═══ Given data
import Summits.HubbardSuperconductivity.HubbardSuperconductivity.Theorems.AnisotropyChordTransferFibre3RowCBand
import Summits.HubbardSuperconductivity.HubbardSuperconductivity.Theorems.AnisotropyChordTransferFibre3RowCL2N26471

/-!
# Route `AnisotropyChord` / H0 rotor rung, LEVEL 2 row C (KT-2b), BANDED η-FACTORISED SHARP program: the cell `ν ∈ [26471, 27000]/10⁶`, `a ∈ [9/100, 21/200]`

One `(ν, a)`-cell of the `∀L ≥ 128` kernel certificate of the off-pole tail bound (KT-2b″) with the PartN41-E §1 window-shell
cancellation, the η²-factorised evaluation AND the manifold t-band in the `t·R̄` slots (`…RowCBand`: `rowCEFT`):
★ `cellT26471B00900_rowC` : `RowC.rowCCellCheckFT colN26471 9/100 21/200 462/100 53/25 (50, 24) = true` (one kernel `decide`), composed with
`RowC.offPoleTail_of_rowCCheckFT`, the column's X-sum bracket `xsN26471` and p2's `colN26471_check`:
★★ `offPoleTailT_cellN26471B00900`: for EVERY `L ≥ 128` and every ground two-magnon profile (`0 ≤ Δ < 1`) with `ν`, `a` in the cell,
`‖R′‖² − P − lowN ≤ (53/25)·η_eff·(2ε₁ − T⁺)·U`.  (Supersedes the crude/sharp constants of `…RowCL2N/L2S26471…` on this cell.)
Prover seat `hubbard-h0-rotor-p1` g28–g29 (route lead); helper for piece A = stmt-HubbardSuperconductivity-23918 of rung 19089
(`--supports`, helper class).  Nothing here proves superconductivity in the Hubbard model; one kernel-certified piece of ONE
conditional reduction (the GM₃ ∀L certificate, Level-2 row C = KT-2b); the rotor TARGET as originally worded stays FALSE (g15 verdict).
Mathlib + the tree only; no sorry.  Generated by p1 g28–g29 rowc/mkfiles.py (HOME/hubbard-h0-rotor-p1/rowc/).
-/

set_option linter.dupNamespace false
set_option autoImplicit false

open Literature.Analysis.ValidatedNumerics

namespace Summit.HubbardSuperconductivity.HubbardSuperconductivity.Theorems.AnisotropyChord.Transfer.Fibre3.L2.KT2b

open L2.N1

/-- ★ the banded η-factorised sharp row-C `RExpr` cell check passes with `b = 53/25` on `a ∈ [9/100, 21/200]` over the column `colN26471`. -/
theorem cellT26471B00900_rowC :
    RowC.rowCCellCheckFT colN26471 ((9 : ℚ) / 100) ((21 : ℚ) / 200) ((462 : ℚ) / 100) ((53 : ℚ) / 25) (50, 24) = true := by
  decide +kernel

/-- ★★ on this cell, for EVERY `L ≥ 128` and every ground profile: `‖R′‖² − P − lowN ≤ (53/25)·η_eff·(2ε₁ − T⁺)·U`. -/
theorem offPoleTailT_cellN26471B00900 (L : ℕ) [NeZero L] (hL : 128 ≤ L) {Δ lam2 : ℝ} {f : Tor L → ℝ} (hΔ0 : 0 ≤ Δ) (hΔ1 : Δ < 1)
    (hf : IsGroundTwoMagnon L Δ lam2 f)
    (hν1 : (26471 : ℝ) / 1000000 ≤ lam2 / (2 * Real.pi / L) ^ 2) (hν2 : lam2 / (2 * Real.pi / L) ^ 2 ≤ (27000 : ℝ) / 1000000)
    (ha1 : ((9 : ℝ) / 100) ≤ Δ * f (K1 L)) (ha2 : Δ * f (K1 L) ≤ ((21 : ℝ) / 200)) :
    (ip L (resid L Δ f) (resid L Δ f)).re - polePart L Δ f - lowNormPart L Δ f
      ≤ ((53 : ℝ) / 25) * etaEff L lam2 * (2 * eps1 L - Tplus L Δ f) * Uunit L Δ f := by
  have h := RowC.offPoleTail_of_rowCCheckFT L colN26471 ((9 : ℚ) / 100) ((21 : ℚ) / 200) ((462 : ℚ) / 100) ((53 : ℚ) / 25) (50, 24) 1000000
    cellT26471B00900_rowC colN26471_check xsN26471 hL hΔ0 hΔ1 hf
    (by simpa [colN26471] using hν1) (by simpa [colN26471] using hν2) (by push_cast; simpa using ha1) (by push_cast; simpa using ha2)
  simpa using h

end Summit.HubbardSuperconductivity.HubbardSuperconductivity.Theorems.AnisotropyChord.Transfer.Fibre3.L2.KT2b
/-- `K` stays positive along the casework (`e* ≥ 1`). [folklore] -/
theorem divRun_fst_pos (N α : ℕ) {es : ℕ} (hes : 1 ≤ es) : ∀ j, 1 ≤ (divRun N α es j).1
  | 0 => hes
  | j + 1 => by
    have ih := divRun_fst_pos N α hes j
    rw [divRun]
    generalize divRun N α es j = s at ih ⊢
    obtain ⟨K, f⟩ := s
    simp only at ih
    unfold sfDivStep
    cases f with
    | some g => simpa using ih
    | none =>
      simp only
      split_ifs with hd
      · have ht : j + 1 ≤ es := Nat.le_of_dvd (by omega) (Nat.dvd_of_mod_eq_zero hd)
        have hq : 1 ≤ es / (j + 1) := Nat.div_pos ht (by omega)
        rcases procSpec_fst_or N α (j + 1) K with h1 | h1 <;>
          rcases procSpec_snd N α (j + 1) K with h2 | h2
        · rw [show procSpec N α (j + 1) K = ((procSpec N α (j + 1) K).1, (procSpec N α (j + 1) K).2) from rfl, h1, h2]
          simp only
          rcases procSpec_fst_or N α (es / (j + 1)) K with h3 | h3 <;> omega
        · rw [show procSpec N α (j + 1) K = ((procSpec N α (j + 1) K).1, (procSpec N α (j + 1) K).2) from rfl, h1, h2]
          simpa using ih
        · rw [show procSpec N α (j + 1) K = ((procSpec N α (j + 1) K).1, (procSpec N α (j + 1) K).2) from rfl, h1, h2]
          simp only
          rcases procSpec_fst_or N α (es / (j + 1)) (j + 1) with h3 | h3 <;> omega
        · rw [show procSpec N α (j + 1) K = ((procSpec N α (j + 1) K).1, (procSpec N α (j + 1) K).2) from rfl, h1, h2]
          simp
      · simpa using ih

/-- **One round of the divisor casework.** [folklore] -/
theorem runs_sfDivBody {N n e α es t K : ℕ} {fnd : Option ℕ} (hN1 : 1 < N) (hn : (encodeNat N).length + 1 ≤ n) (hen : 2 * e + 4 ≤ n) (T : Regs β) (hI : DrvInv (rGH h) N T)
    (v : HSlots) (hαN : α < N) (hbla : v.bla = encodeNat α) (ht1 : 1 ≤ t) (htk : t ≤ 2 ^ (2 * e)) (hes : es ≤ 2 ^ (2 * e)) (hK : K ≤ 2 ^ (2 * e))
    (hsft : v.sft = encodeNat t) (hsfe : v.sfe = encodeNat es) (hsfk : v.sfk = encodeNat K) (hsfr : v.sfr = optUpd [] fnd) (hsfbeta : v.sfbeta = optFlag [] fnd)
    (hx1 : v.x1 = encodeNat 1) (hx2 : v.x2 = []) (hx3 : v.x3 = []) (hx5 : v.x5 = []) (hx6 : v.x6 = []) (hfl1 : v.fl1 = []) (hfl2 : v.fl2 = []) (hl2 : v.l2 = []) :
    Runs (sfDivBody h) (base (hSt h T v))
      (base (hSt h T { v with sft := encodeNat (t + 1), sfk := encodeNat (sfDivStep N α es t (K, fnd)).1, sfr := optUpd [] (sfDivStep N α es t (K, fnd)).2,
                              sfbeta := optFlag [] (sfDivStep N α es t (K, fnd)).2 })) (8200 * (n + 1) ^ 3) := by
  have hhq : ∀ {i j : HReg}, i ≠ j → h i ≠ h j := fun hij => hq_ne h hij
  have hN0 : 0 < N := by omega
  set c := (n + 1) ^ 3 with hc3
  have hc1 : n + 1 ≤ c := by
    rw [hc3]; calc n + 1 = (n + 1) ^ 1 := (pow_one _).symm
      _ ≤ (n + 1) ^ 3 := Nat.pow_le_pow_right (by omega) (by omega)
  have hl2k : ∀ x, x ≤ 2 ^ (2 * e) → (encodeNat x).length ≤ n := fun x hx => length_le_of_le_two_pow_two_mul hx hen
  have hlt : (encodeNat t).length ≤ n := hl2k _ htk
  have hlt1 : (encodeNat (t + 1)).length ≤ n :=
    (Brick.length_encodeNat_mono (show t + 1 ≤ 2 ^ (2 * e + 1) by rw [pow_succ]; have := Nat.one_le_two_pow (n := 2 * e); omega)).trans
      (by rw [encodeNat_two_pow]; simp; omega)
  have hles : (encodeNat es).length ≤ n := hl2k _ hes
  have hlq : (encodeNat (es / t)).length ≤ n := hl2k _ ((Nat.div_le_self _ _).trans hes)
  have hlrm : (encodeNat (es % t)).length ≤ n := hl2k _ ((Nat.mod_lt _ (by omega)).le.trans htk)
  have hqle : es / t ≤ 2 ^ (2 * e) := (Nat.div_le_self _ _).trans hes
  -- divisibility
  let v1 : HSlots := { v with x2 := encodeNat (es / t), x5 := flag (decide (es % t = 0)) }
  have g1 : Runs ((NS.ofList [.divMod (h .X2) (h .X3) (h .SFE) (h .SFT), .eq (h .X5) (h .X3) (h .FL1) (h .L2), .clear (h .X3)] : NS β).com)
      (base (hSt h T v)) (base (hSt h T v1)) (470 * c) := by
    refine NS.runs_of_eq (N := n) _ _ ?_ ?_ (by simp [hc3])
    · simp (config := { decide := true }) only [NS.ofList, NS.ok, NOp.ok, NS.eval, NOp.eval, hSt_X2, hSt_X3, hSt_X5, hSt_SFE, hSt_SFT, hSt_FL1, hSt_L2,
        update_hSt_X2, update_hSt_X3, update_hSt_X5, hx2, hx3, hx5, hsfe, hsft, hfl1, hl2, bitsToNat_encodeNat, ne_eq, EmbeddingLike.apply_eq_iff_eq,
        List.length_nil, zero_le, and_self, hles, hlt, hlrm, not_false_eq_true, true_and, and_true]
      omega
    · simp [v1, hx3, hx5, hsfe, hsft, hfl1]
  -- the tail
  have g3 : ∀ (w : HSlots) (K' : ℕ) (f' : Option ℕ), w.x2 = encodeNat (es / t) → w.x3 = [] → w.sft = encodeNat t →
      Runs ((NS.ofList [.clear (h .X2), .succ (h .X3) (h .SFT), .clear (h .SFT), .move (h .X3) (h .SFT)] : NS β).com) (base (hSt h T w))
        (base (hSt h T { w with x2 := [], sft := encodeNat (t + 1) })) (86 * c) := by
    intro w K' f' e2 e3 e4
    refine NS.runs_of_eq (N := n) _ _ ?_ ?_ (by simp [hc3])
    · simp (config := { decide := true }) only [NS.ofList, NS.ok, NOp.ok, NS.eval, NOp.eval, hSt_X2, hSt_X3, hSt_SFT, update_hSt_X2, update_hSt_X3, update_hSt_SFT,
        e2, e3, e4, bitsToNat_encodeNat, ne_eq, EmbeddingLike.apply_eq_iff_eq, List.length_nil, zero_le, and_self, hlq, hlt, hlt1, not_false_eq_true]
    · simp [e3, e4]
  by_cases hd : es % t = 0
  · -- divisible: the pair (t, es / t)
    have hflag : v1.x5 = [true] := by simp [v1, hd]
    let v1' : HSlots := { v1 with x5 := [] }
    have hpop : ∀ {R' : Regs (EReg ⊕ β)} {B : ℕ}, Runs (sfProc h .SFT ;; sfProc h .X2) (base (hSt h T v1')) R' B →
        Runs (Com.pop (Sum.inr (h .X5)) (sfProc h .SFT ;; sfProc h .X2) skip skip) (base (hSt h T v1)) R' (B + 2) := fun hb =>
      Runs.opop_true _ _ (by rw [hSt_X5]; exact hflag) (by rw [update_hSt_X5]; exact hb)
    cases hf : fnd with
    | some g =>
      rw [hf] at hsfr hsfbeta
      have p1 := runs_sfProc_SFT_found h T v1' (by simp [v1', v1, hsfbeta])
      have p2 := runs_sfProc_X2_found h T v1' (by simp [v1', v1, hsfbeta])
      have hstep : sfDivStep N α es t (K, some g) = (K, some g) := by simp [sfDivStep]
      refine (g1.seq ((hpop (p1.seq p2)).seq (g3 v1' K (some g) (by simp [v1', v1]) (by simp [v1', v1, hx3]) (by simp [v1', v1, hsft])))).of_eq ?_ ?_
      · simp [v1', v1, hx2, hx5, hstep, hsfk, hsfr, hsfbeta]
      · omega
    | none =>
      rw [hf] at hsfr hsfbeta
      simp only [optUpd_none, optFlag_none] at hsfr hsfbeta
      have p1 := runs_sfProc_SFT h hN1 hn hen T hI v1' hαN (by simp [v1', v1, hbla]) (by simp [v1', v1, hsft]) htk (by simp [v1', v1, hsfk]) hK
        (by simp [v1', v1, hx1]) (by simp [v1', v1, hx3]) (by simp [v1']) (by simp [v1', v1, hx6]) (by simp [v1', v1, hfl2]) (by simp [v1', v1, hl2])
        (by simp [v1', v1, hsfbeta]) (by simp [v1', v1, hsfr])
      set s1 := procSpec N α t K with hs1
      let v2 : HSlots := { v1' with sfk := encodeNat s1.1, sfr := optUpd [] s1.2, sfbeta := optFlag [] s1.2 }
      have hp1 : Runs (sfProc h .SFT) (base (hSt h T v1')) (base (hSt h T v2)) (3800 * c) := by
        refine p1.of_eq ?_ le_rfl; simp [v2, v1', v1, hsfr, hsfbeta]
      have hK1 : s1.1 ≤ 2 ^ (2 * e) := by rcases procSpec_fst_or N α t K with h1 | h1 <;> rw [hs1, h1] <;> assumption
      cases hs2 : s1.2 with
      | some g =>
        have p2 := runs_sfProc_X2_found h T v2 (by simp [v2, hs2])
        have hstep : sfDivStep N α es t (K, none) = (s1.1, some g) := by
          simp only [sfDivStep, hd, if_true]
          rw [show procSpec N α t K = (s1.1, s1.2) from rfl, hs2]
        refine (g1.seq ((hpop (hp1.seq p2)).seq (g3 v2 s1.1 (some g) (by simp [v2, v1', v1]) (by simp [v2, v1', v1, hx3]) (by simp [v2, v1', v1, hsft])))).of_eq ?_ ?_
        · simp [v2, v1', v1, hx2, hx5, hstep, hs2]
        · omega
      | none =>
        have p2 := runs_sfProc_X2 h hN1 hn hen T hI v2 hαN (by simp [v2, v1', v1, hbla]) (by simp [v2, v1', v1]) hqle (by simp [v2]) hK1
          (by simp [v2, v1', v1, hx1]) (by simp [v2, v1', v1, hx3]) (by simp [v2, v1']) (by simp [v2, v1', v1, hx6]) (by simp [v2, v1', v1, hfl2]) (by simp [v2, v1', v1, hl2])
          (by simp [v2, hs2]) (by simp [v2, hs2])
        have hstep : sfDivStep N α es t (K, none) = procSpec N α (es / t) s1.1 := by
          simp only [sfDivStep, hd, if_true]
          rw [show procSpec N α t K = (s1.1, s1.2) from rfl, hs2]
        refine (g1.seq ((hpop (hp1.seq p2)).seq (g3 _ s1.1 none (by simp [v2, v1', v1]) (by simp [v2, v1', v1, hx3]) (by simp [v2, v1', v1, hsft])))).of_eq ?_ ?_
        · simp [v2, v1', v1, hx2, hx5, hstep, hs2]
        · omega
  · -- not divisible: nothing
    have hflag : v1.x5 = [] := by simp [v1, hd]
    have hpop : Runs (Com.pop (Sum.inr (h .X5)) (sfProc h .SFT ;; sfProc h .X2) skip skip) (base (hSt h T v1)) (base (hSt h T v1)) (0 + 2) :=
      Runs.opop_nil _ _ (by rw [hSt_X5]; exact hflag) (Runs.skip _)
    have hstep : sfDivStep N α es t (K, fnd) = (K, fnd) := by
      cases fnd with
      | some g => simp [sfDivStep]
      | none => simp [sfDivStep, hd]
    refine (g1.seq (hpop.seq (g3 v1 K fnd (by simp [v1]) (by simp [v1, hx3]) (by simp [v1, hsft])))).of_eq ?_ ?_
    · simp [v1, hx2, hx5, hstep, hsfk, hsfr, hsfbeta, hd]
    · omega
import Mathlib
import Summits.ValiantsHypothesis.ValiantsHypothesis.Theorems.FifoMatchingNNDivisionHardBlockNewtonDimension
import HarnessLib

/-!
# Route FifoMatching — crux `NNDivisionHard` (stmt-ValiantsHypothesis-21181): CERTIFICATES ARE DENSE IN VARIABLES AT EVERY
# SCALE — `≥ n/(log₂ n)^k` distinct arc variables, and `≥ b/(log₂ n)^k` inside every aligned block of half-size `b`

The Newton dimension of a polynomial (resp. of its block-restricted exponents) is at most the number of arc variables it uses
(resp. uses inside the block): all exponent vectors lie in the coordinate subspace of the occurring variables.  With the
dimension tiers `…PolylogArcFaces.polylogNewtonDim_not_certificate_qp'` and `…BlockNewtonDimension.blockNewtonDim_not_certificate_qp'`
(this hand) this gives a quantitative form of the tree's window/block-density tiers (`…BlockAvoidance`: at least ONE variable
internal to every large aligned block):

* `finrank_vectorSpan_le_card_vars`, `finrank_vectorSpan_block_le_card` — dimension ≤ number of (block) variables used;
* ★★ `fewVars_not_certificate_qp` — **for every `c` there are `k, n₀`: for `n ≥ n₀`, every `h ≠ 0` with
  `(|vars h| + 1)(log₂ n)^k ≤ n` is not a certificate** (`2^((log₂ n + c)^c) < L₊(NN_n · h) + L₊(h)`);
* ★★ `fewBlockVars_not_certificate_qp` — **for every `c` there are `k, n₀`: for `n = i + (b + c') ≥ n₀`, every `h ≠ 0` using at
  most `V` arc variables internal to the aligned block `[2i, 2i+2b)` with `(V + 1)(log₂ n)^k ≤ b` is not a certificate** —
  certificates use `≥ b/(log₂ n)^k` variables inside EVERY aligned block of half-size `b ≥ (log₂ n)^k`.

HONEST FRAMING: corollaries of the dimension rungs toward ONE crux; stmt-21181 stays OPEN; nothing here bears on `NNNotVP` or on
VP ≠ VNP (NOT proved).  No definitions, no named facts.
References: Hrubeš–Yehudayoff 2021 §6 Problem 2 [HrubesYehudayoff2021]; Bürgisser 2000 Rem. 2.7 [Burgisser2000].
-/

noncomputable section

-- Sub = Summit single-conjunct layout: the duplicated namespace component is mandated by the tree.
set_option linter.dupNamespace false
set_option autoImplicit false

namespace Summit.ValiantsHypothesis.ValiantsHypothesis.Theorems.FifoMatching.NNDivisionHard.ManyVariables

open Finset MvPolynomial Literature.Computability.AlgebraicComplexity
open Summit.ValiantsHypothesis.ValiantsHypothesis.Theorems.FifoMatching.NNDivisionHard.StackPowersQueue
  (blockEmb blockEmb_injective)
open Summit.ValiantsHypothesis.ValiantsHypothesis.Theorems.FifoMatching.NNDivisionHard.SplitFace
  (blockEmbR two_mul_le blockEmbR_injective)
open Summit.ValiantsHypothesis.ValiantsHypothesis.Theorems.FifoMatching.NNDivisionHard.PolylogArcFaces
  (polylogNewtonDim_not_certificate_qp')
open Summit.ValiantsHypothesis.ValiantsHypothesis.Theorems.FifoMatching.NNDivisionHard.BlockNewtonDimension
  (blockNewtonDim_not_certificate_qp')
open scoped NNReal BigOperators

/-! ### §1 Dimension ≤ number of occurring variables -/

section Dim

variable {σ τ : Type*} [Fintype τ] [DecidableEq τ]

/-- Points with coordinates supported in `K` span (affinely) a space of dimension `≤ |K|`. [folklore] -/
theorem finrank_vectorSpan_le_card_of_coords {P : Set (τ → ℚ)} (K : Finset τ)
    (hP : ∀ p ∈ P, ∀ t, p t ≠ 0 → t ∈ K) :
    Module.finrank ℚ (vectorSpan ℚ P) ≤ K.card := by
  classical
  have hle : vectorSpan ℚ P ≤ Submodule.span ℚ ((K.image fun t => (Pi.single t (1 : ℚ) : τ → ℚ)) : Set (τ → ℚ)) := by
    rw [vectorSpan_def]
    refine Submodule.span_le.2 ?_
    intro v hv
    obtain ⟨p, hp, q, hq, rfl⟩ := Set.mem_vsub.1 hv
    have hrepr : p -ᵥ q = ∑ t ∈ K, (p t - q t) • (Pi.single t (1 : ℚ) : τ → ℚ) := by
      funext x
      simp only [vsub_eq_sub, Pi.sub_apply, Finset.sum_apply, Pi.smul_apply, Pi.single_apply, smul_eq_mul,
        mul_ite, mul_one, mul_zero]
      rw [Finset.sum_ite_eq]
      split_ifs with hx
      · rfl
      · have hpx : p x = 0 := by by_contra hne; exact hx (hP p hp x hne)
        have hqx : q x = 0 := by by_contra hne; exact hx (hP q hq x hne)
        rw [hpx, hqx, sub_zero]
    rw [SetLike.mem_coe, hrepr]
    exact Submodule.sum_mem _ fun t ht => Submodule.smul_mem _ _
      (Submodule.subset_span (Finset.mem_coe.2 (Finset.mem_image_of_mem _ ht)))
  exact (Submodule.finrank_mono hle).trans ((finrank_span_finset_le_card _).trans Finset.card_image_le)

/-- `dim Newt(h) ≤ |vars h|`. [folklore] -/
theorem finrank_vectorSpan_le_card_vars [Fintype σ] [DecidableEq σ] (h : MvPolynomial σ ℝ≥0) :
    Module.finrank ℚ (vectorSpan ℚ ((fun u : σ →₀ ℕ => fun a : σ => (u a : ℚ)) '' (h.support : Set (σ →₀ ℕ)))) ≤
      h.vars.card := by
  refine finrank_vectorSpan_le_card_of_coords h.vars ?_
  rintro p ⟨u, hu, rfl⟩ a ha
  have hua : u a ≠ 0 := fun h0 => ha (by simp [h0])
  exact (mem_vars_iff_mem_support a).2 ⟨u, Finset.mem_coe.1 hu, Finsupp.mem_support_iff.2 hua⟩

/-- The block-restricted Newton dimension is at most the number of block arc variables occurring in `h`. [folklore] -/
theorem finrank_vectorSpan_block_le_card [DecidableEq σ] (ι : τ → σ) (h : MvPolynomial σ ℝ≥0) :
    Module.finrank ℚ (vectorSpan ℚ ((fun u : σ →₀ ℕ => fun t : τ => (u (ι t) : ℚ)) '' (h.support : Set (σ →₀ ℕ)))) ≤
      ((Finset.univ : Finset τ).filter fun t => ι t ∈ h.vars).card := by
  refine finrank_vectorSpan_le_card_of_coords _ ?_
  rintro p ⟨u, hu, rfl⟩ t ht
  have hut : u (ι t) ≠ 0 := fun h0 => ht (by simp [h0])
  exact Finset.mem_filter.2 ⟨Finset.mem_univ _,
    (mem_vars_iff_mem_support _).2 ⟨u, Finset.mem_coe.1 hu, Finsupp.mem_support_iff.2 hut⟩⟩

end Dim

/-! ### §2 Certificates are dense in variables -/

/-- ★★ **FEW VARIABLES ⇒ NOT A CERTIFICATE**: for every `c` there are `k, n₀` with: for all `n ≥ n₀`, every `h ≠ 0` with
`(|vars h| + 1)(log₂ n)^k ≤ n` satisfies `2^((log₂ n + c)^c) < L₊(NN_n · h) + L₊(h)`. [cite: HrubesYehudayoff2021, §6 Problem 2] -/
theorem fewVars_not_certificate_qp (c : ℕ) : ∃ k n₀ : ℕ, ∀ n : ℕ, n₀ ≤ n →
    ∀ h : MvPolynomial (Fin (2 * n) × Fin (2 * n)) ℝ≥0, h ≠ 0 → (h.vars.card + 1) * (Nat.log 2 n) ^ k ≤ n →
      2 ^ ((Nat.log 2 n + c) ^ c) < complexity (nestFreeMatchingPoly n ℝ≥0 * h) + complexity h := by
  classical
  obtain ⟨k, n₀, hk⟩ := polylogNewtonDim_not_certificate_qp' c
  refine ⟨k, n₀, fun n hn h hh hV => hk n hn h hh (le_trans (Nat.mul_le_mul_right _ ?_) hV)⟩
  exact Nat.add_le_add_right (finrank_vectorSpan_le_card_vars h) 1

/-- ★★ **FEW VARIABLES INSIDE SOME LARGE ALIGNED BLOCK ⇒ NOT A CERTIFICATE**: for every `c` there are `k, n₀` with: for all
`n = i + (b + c') ≥ n₀`, every `h ≠ 0` using `V` arc variables internal to the aligned block `[2i, 2i+2b)` with
`(V + 1)(log₂ n)^k ≤ b` satisfies `2^((log₂ n + c)^c) < L₊(NN_n · h) + L₊(h)` — certificates use `≥ b/(log₂ n)^k` variables
inside EVERY aligned block of half-size `b`. [cite: HrubesYehudayoff2021, §6 Problem 2] [cite: Burgisser2000, Rem. 2.7] -/
theorem fewBlockVars_not_certificate_qp (c : ℕ) : ∃ k n₀ : ℕ, ∀ i b c' : ℕ, n₀ ≤ i + (b + c') →
    ∀ h : MvPolynomial (Fin (2 * (i + (b + c'))) × Fin (2 * (i + (b + c')))) ℝ≥0, h ≠ 0 →
      (((Finset.univ : Finset (Fin (2 * b) × Fin (2 * b))).filter fun t =>
          blockEmbR i (b + c') (blockEmb (two_mul_le b c') t) ∈ h.vars).card + 1) *
        (Nat.log 2 (i + (b + c'))) ^ k ≤ b →
      2 ^ ((Nat.log 2 (i + (b + c')) + c) ^ c) <
        complexity (nestFreeMatchingPoly (i + (b + c')) ℝ≥0 * h) + complexity h := by
  classical
  obtain ⟨k, n₀, hk⟩ := blockNewtonDim_not_certificate_qp' c
  refine ⟨k, n₀, fun i b c' hn h hh hV => hk i b c' hn h hh (le_trans (Nat.mul_le_mul_right _ ?_) hV)⟩
  exact Nat.add_le_add_right
    (finrank_vectorSpan_block_le_card (fun t => blockEmbR i (b + c') (blockEmb (two_mul_le b c') t)) h) 1

end Summit.ValiantsHypothesis.ValiantsHypothesis.Theorems.FifoMatching.NNDivisionHard.ManyVariables

end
══════
[Activity]: Within the data above, find the lines that contain the word "occurring" and copy each of them.

[Finished task]:
(resp. uses inside the block): all exponent vectors lie in the coordinate subspace of the occurring variables.  With the
/-! ### §1 Dimension ≤ number of occurring variables -/
/-- The block-restricted Newton dimension is at most the number of block arc variables occurring in `h`. [folklore] -/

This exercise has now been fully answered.